> _What this task involves_:
Where "cosets" occurs in a line of the entries below, copy that line.

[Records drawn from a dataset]
import Summits.MatrixMultiplication.OmegaCensus.DominoZ19StructSixArrB0
import HarnessLib

/-!
# The pair checks of family `B` for the structural part-`6` route, `p = 19` (part 12 of 13; independent of the other parts)

ω-census `pub-omega`, family (b3), seat pub-omega-group gen 25.  Framing: lottery ticket; floor = certified bounds/negative
ranges.  VALUE: per-prime kernel data of the structural part-`6` route WITHOUT the pigeonhole (`DominoZpZpStructSixWide*.lean`)
for `p = 19` — target: the OPEN census cell `(1,6,20)@361` (`A = ℤ₁₉²`) and every larger order with such a quotient; NOT progress on ω.

Per-`x`-arrangement kernel decides `checkH6x 19 etZ19s6 ysbZ19s6 xs` (one `x`-arrangement against the whole `y`-list of family `B`).
Assembly (`arr6P` literals, per-representative theorems, `checkH6b_19` = hypothesis `h3b` of `exists_goodS_wide`):
`DominoZ19StructSixPairsB.lean`.  Exact pre-check (`code/s6w_checkab.py`): every pinned configuration has ≥ 3 good collapses.
-/

namespace Summit.MatrixMultiplication.OmegaCensus

open ZpZpDomino

namespace ZpZpDomino

set_option maxRecDepth 100000 in
set_option maxHeartbeats 4000000 in
/-- Pair check, family `B`, representative 54, `x`-arrangement 2 against all 1528 `y`-arrangements. [folklore] -/
theorem checkH6bx_19_54_2 : checkH6x 19 etZ19s6 ysbZ19s6 [15,15,14,14,0,18] = true := by decide +kernel

set_option maxRecDepth 100000 in
set_option maxHeartbeats 4000000 in
/-- Pair check, family `B`, representative 54, `x`-arrangement 3 against all 1528 `y`-arrangements. [folklore] -/
theorem checkH6bx_19_54_3 : checkH6x 19 etZ19s6 ysbZ19s6 [15,15,14,14,18,0] = true := by decide +kernel

set_option maxRecDepth 100000 in
set_option maxHeartbeats 4000000 in
/-- Pair check, family `B`, representative 62, `x`-arrangement 0 against all 1528 `y`-arrangements. [folklore] -/
theorem checkH6bx_19_62_0 : checkH6x 19 etZ19s6 ysbZ19s6 [0,0,14,14,12,17] = true := by decide +kernel

set_option maxRecDepth 100000 in
set_option maxHeartbeats 4000000 in
/-- Pair check, family `B`, representative 62, `x`-arrangement 1 against all 1528 `y`-arrangements. [folklore] -/
theorem checkH6bx_19_62_1 : checkH6x 19 etZ19s6 ysbZ19s6 [0,0,14,14,17,12] = true := by decide +kernel

set_option maxRecDepth 100000 in
set_option maxHeartbeats 4000000 in
/-- Pair check, family `B`, representative 62, `x`-arrangement 2 against all 1528 `y`-arrangements. [folklore] -/
theorem checkH6bx_19_62_2 : checkH6x 19 etZ19s6 ysbZ19s6 [14,14,0,0,12,17] = true := by decide +kernel

set_option maxRecDepth 100000 in
set_option maxHeartbeats 4000000 in
/-- Pair check, family `B`, representative 62, `x`-arrangement 3 against all 1528 `y`-arrangements. [folklore] -/
theorem checkH6bx_19_62_3 : checkH6x 19 etZ19s6 ysbZ19s6 [14,14,0,0,17,12] = true := by decide +kernel

end ZpZpDomino

end Summit.MatrixMultiplication.OmegaCensus
import Mathlib
import Summits.MatrixMultiplication.MatrixMultiplication.Theorems.SnSubsetDichotomyNoThresholdSubsetTripleDefs

/-!
# `SnSubsetDichotomy.NoThresholdSubsetTriple`, line `sidon-regime-hereditary-density` — stub
# `stub_hdCount` (the hereditary-density count)

Registered stub `stub_hdCount` of the skeleton
`Cruxes/NoThresholdSubsetTriple/Lines/sidon-regime-hereditary-density.lean` (crux
`stmt-MatrixMultiplication-8302`), in the vocabulary of
`…Theorems.SnSubsetDichotomyNoThresholdSubsetTripleDefs` (`diffSet`, `overlap`, `selfOverlap`,
`HDCount`).  For every finite group `G`, subgroup `H ≤ G` and `X ⊆ G`:

`|X|² ≤ [G:H] · (|X| + m(X) · |D_X ∩ H|)`,

where `D_X = X·X⁻¹ ∖ {1}` and `m(X) = max_{g ≠ 1} #{x ∈ X : g x ∈ X}`.

Proof.  Let `P = {(s,s') ∈ X² : s s'⁻¹ ∈ H}` be the set of ordered pairs of `X` lying in a common
right coset of `H`; equivalently `π s = π s'` for `π x := x⁻¹H ∈ G ⧸ H` (`QuotientGroup.eq`).
* Cauchy–Schwarz over the `[G:H]` fibres of `π` (`sq_sum_le_card_mul_sum_sq`, with
  `a_c = #{x ∈ X : π x = c}`, `Σ_c a_c = |X|`, `Σ_c a_c² = |P|`): `|X|² ≤ [G:H] · |P|`
  (`card_sq_le_card_mul_card_filter_prod`, `card_sq_le_index_mul_card_cosetPairs`).
* `|P| ≤ |X| + m(X) · |D_X ∩ H|` (`card_cosetPairs_le`): the diagonal pairs inject into `X`; an
  off-diagonal pair `(s,s')` has quotient `d = s s'⁻¹ ∈ D_X ∩ H`, and the fibre of `d` injects via
  `(s,s') ↦ s'` into `{x ∈ X : d x ∈ X}`, of size `overlap d X ≤ m(X)` (`overlap_le_selfOverlap`).
-/

-- `Summit.<Summit>.<Problem>`: summit and problem coincide for this single-conjunct summit.
set_option linter.dupNamespace false

noncomputable section

open scoped Classical
open Finset

namespace Summit.MatrixMultiplication.MatrixMultiplication.Theorems.NoThresholdSubsetTriple

/-- **Cauchy–Schwarz over the fibres of a map to a finite type.**  For `s : Finset α` and
`f : α → β` with `β` finite, `|s|² ≤ |β| · #{(a,b) ∈ s × s : f a = f b}`
(`Σ_c a_c = |s|`, `Σ_c a_c² = #pairs in a common fibre`, `a_c = #{x ∈ s : f x = c}`). -/
theorem card_sq_le_card_mul_card_filter_prod {α β : Type*} [Fintype β] [DecidableEq β]
    (s : Finset α) (f : α → β) :
    s.card ^ 2 ≤ Fintype.card β * ((s ×ˢ s).filter fun p => f p.1 = f p.2).card := by
  have h1 : s.card = ∑ b : β, (s.filter fun a => f a = b).card :=
    card_eq_sum_card_fiberwise fun _ _ => mem_coe.2 (mem_univ _)
  have h3 : ((s ×ˢ s).filter fun p => f p.1 = f p.2).card =
      ∑ b : β, (((s ×ˢ s).filter fun p => f p.1 = f p.2).filter fun p => f p.1 = b).card :=
    card_eq_sum_card_fiberwise fun _ _ => mem_coe.2 (mem_univ _)
  have h2 : ∀ b : β, (((s ×ˢ s).filter fun p => f p.1 = f p.2).filter fun p => f p.1 = b) =
      (s.filter fun a => f a = b) ×ˢ (s.filter fun a => f a = b) := by
    intro b
    ext ⟨x, y⟩
    simp only [mem_filter, mem_product]
    constructor
    · rintro ⟨⟨⟨hx, hy⟩, hxy⟩, hb⟩
      exact ⟨⟨hx, hb⟩, hy, hxy.symm.trans hb⟩
    · rintro ⟨⟨hx, hb⟩, hy, hb'⟩
      exact ⟨⟨⟨hx, hy⟩, hb.trans hb'.symm⟩, hb⟩
  calc s.card ^ 2 = (∑ b : β, (s.filter fun a => f a = b).card) ^ 2 := by rw [h1]
    _ ≤ (univ : Finset β).card * ∑ b : β, (s.filter fun a => f a = b).card ^ 2 :=
        sq_sum_le_card_mul_sum_sq
    _ = Fintype.card β * ((s ×ˢ s).filter fun p => f p.1 = f p.2).card := by
        rw [card_univ, h3]
        refine congrArg _ (sum_congr rfl fun b _ => ?_)
        rw [h2, card_product, sq]

section General

variable {G : Type*} [Group G] [Fintype G]

/-- **Cauchy–Schwarz over the right cosets.**  The ordered pairs `(s,s') ∈ X²` lying in a common
right coset of `H` (`s s'⁻¹ ∈ H`) number at least `|X|²/[G:H]`:
`|X|² ≤ [G:H] · #{(s,s') ∈ X² : s s'⁻¹ ∈ H}`. -/
theorem card_sq_le_index_mul_card_cosetPairs (H : Subgroup G) (X : Finset G) :
    X.card ^ 2 ≤ H.index * ((X ×ˢ X).filter fun p => p.1 * p.2⁻¹ ∈ H).card := by
  have hfilter : ((X ×ˢ X).filter fun p : G × G =>
      ((p.1⁻¹ : G) : G ⧸ H) = ((p.2⁻¹ : G) : G ⧸ H)) =
        (X ×ˢ X).filter fun p => p.1 * p.2⁻¹ ∈ H :=
    filter_congr fun p _ => by rw [QuotientGroup.eq, inv_inv]
  calc X.card ^ 2 ≤ Fintype.card (G ⧸ H) * ((X ×ˢ X).filter fun p : G × G =>
          ((p.1⁻¹ : G) : G ⧸ H) = ((p.2⁻¹ : G) : G ⧸ H)).card :=
        card_sq_le_card_mul_card_filter_prod X fun x : G => ((x⁻¹ : G) : G ⧸ H)
    _ = H.index * ((X ×ˢ X).filter fun p => p.1 * p.2⁻¹ ∈ H).card := by
        rw [hfilter, Subgroup.index_eq_card, Nat.card_eq_fintype_card]

variable [DecidableEq G]

/-- **Diagonal / off-diagonal count of the coset pairs.**  `#{(s,s') ∈ X² : s s'⁻¹ ∈ H} ≤
|X| + m(X) · |D_X ∩ H|`: the diagonal pairs inject into `X` and, for each `d ∈ D_X ∩ H`, the
off-diagonal pairs with quotient `s s'⁻¹ = d` inject via `(s,s') ↦ s'` into `{x ∈ X : d x ∈ X}`,
of size `overlap d X ≤ selfOverlap X`. -/
theorem card_cosetPairs_le (H : Subgroup G) (X : Finset G) :
    ((X ×ˢ X).filter fun p => p.1 * p.2⁻¹ ∈ H).card ≤
      X.card + selfOverlap X * ((diffSet X).filter (· ∈ H)).card := by
  rw [← card_filter_add_card_filter_not (s := (X ×ˢ X).filter fun p => p.1 * p.2⁻¹ ∈ H)
    (fun p : G × G => p.1 = p.2)]
  refine Nat.add_le_add ?_ ?_
  · -- the diagonal pairs inject into `X` via the first coordinate
    refine card_le_card_of_injOn Prod.fst (fun p hp => ?_) (fun p hp q hq h => ?_)
    · rw [mem_coe, mem_filter, mem_filter, mem_product] at hp
      exact hp.1.1.1
    · rw [mem_coe, mem_filter] at hp hq
      exact Prod.ext h (hp.2.symm.trans (h.trans hq.2))
  · -- the off-diagonal pairs, fibred over the quotient `d = s s'⁻¹ ∈ D_X ∩ H`
    have hmaps : ((((X ×ˢ X).filter fun p => p.1 * p.2⁻¹ ∈ H).filter
        fun p : G × G => ¬ p.1 = p.2 : Finset (G × G)) : Set (G × G)).MapsTo
          (fun p : G × G => p.1 * p.2⁻¹) ((diffSet X).filter (· ∈ H) : Finset G) := by
      intro p hp
      rw [mem_coe, mem_filter, mem_filter, mem_product] at hp
      rw [mem_coe, mem_filter, mem_diffSet]
      exact ⟨⟨fun h => hp.2 (mul_inv_eq_one.1 h), p.1, hp.1.1.1, p.2, hp.1.1.2, rfl⟩, hp.1.2⟩
    rw [card_eq_sum_card_fiberwise hmaps]
    calc ∑ d ∈ (diffSet X).filter (· ∈ H),
          ((((X ×ˢ X).filter fun p => p.1 * p.2⁻¹ ∈ H).filter
            fun p : G × G => ¬ p.1 = p.2).filter fun p : G × G => p.1 * p.2⁻¹ = d).card
        ≤ ∑ _d ∈ (diffSet X).filter (· ∈ H), selfOverlap X := by
          refine sum_le_sum fun d hd => ?_
          have hd1 : d ≠ 1 := (mem_diffSet.1 (mem_filter.1 hd).1).1
          refine le_trans ?_ (overlap_le_selfOverlap hd1)
          show _ ≤ (X.filter fun x => d * x ∈ X).card
          refine card_le_card_of_injOn Prod.snd (fun p hp => ?_) (fun p hp q hq h => ?_)
          · rw [mem_coe, mem_filter, mem_filter, mem_filter, mem_product] at hp
            rw [mem_coe, mem_filter]
            refine ⟨hp.1.1.1.2, ?_⟩
            rw [← hp.2, inv_mul_cancel_right]
            exact hp.1.1.1.1
          · rw [mem_coe, mem_filter] at hp hq
            refine Prod.ext ?_ h
            calc p.1 = p.1 * p.2⁻¹ * p.2 := (inv_mul_cancel_right _ _).symm
              _ = q.1 * q.2⁻¹ * q.2 := by rw [hp.2, hq.2, h]
              _ = q.1 := inv_mul_cancel_right _ _
      _ = selfOverlap X * ((diffSet X).filter (· ∈ H)).card := by
          rw [sum_const, smul_eq_mul, mul_comm]

end General

/-- **STUB `stub_hdCount` — the hereditary-density count** (registered stub of the line
`sidon-regime-hereditary-density`, any finite group): for every subgroup `H ≤ G` and `X ⊆ G`,
`|X|² ≤ [G:H] · (|X| + m(X) · |D_X ∩ H|)` — Cauchy–Schwarz over the `[G:H]` right cosets
(`card_sq_le_index_mul_card_cosetPairs`) followed by the diagonal / off-diagonal count of the
pairs in a common coset (`card_cosetPairs_le`). -/
theorem stub_hdCount :
    ∀ (G : Type) [Group G] [Fintype G] [DecidableEq G] (H : Subgroup G) (X : Finset G),
      X.card ^ 2 ≤ H.index * (X.card + selfOverlap X * ((diffSet X).filter (· ∈ H)).card) :=
  fun _ _ _ _ H X =>
    (card_sq_le_index_mul_card_cosetPairs H X).trans (Nat.mul_le_mul_left _ (card_cosetPairs_le H X))

/-- The hereditary-density count in the packaged form `HDCount` of the vocabulary file. -/
theorem hdCount : HDCount :=
  stub_hdCount

end Summit.MatrixMultiplication.MatrixMultiplication.Theorems.NoThresholdSubsetTriple

end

> _Reply to the exercise_:
/-- **Cauchy–Schwarz over the right cosets.**  The ordered pairs `(s,s') ∈ X²` lying in a common
`|X|² ≤ [G:H] · (|X| + m(X) · |D_X ∩ H|)` — Cauchy–Schwarz over the `[G:H]` right cosets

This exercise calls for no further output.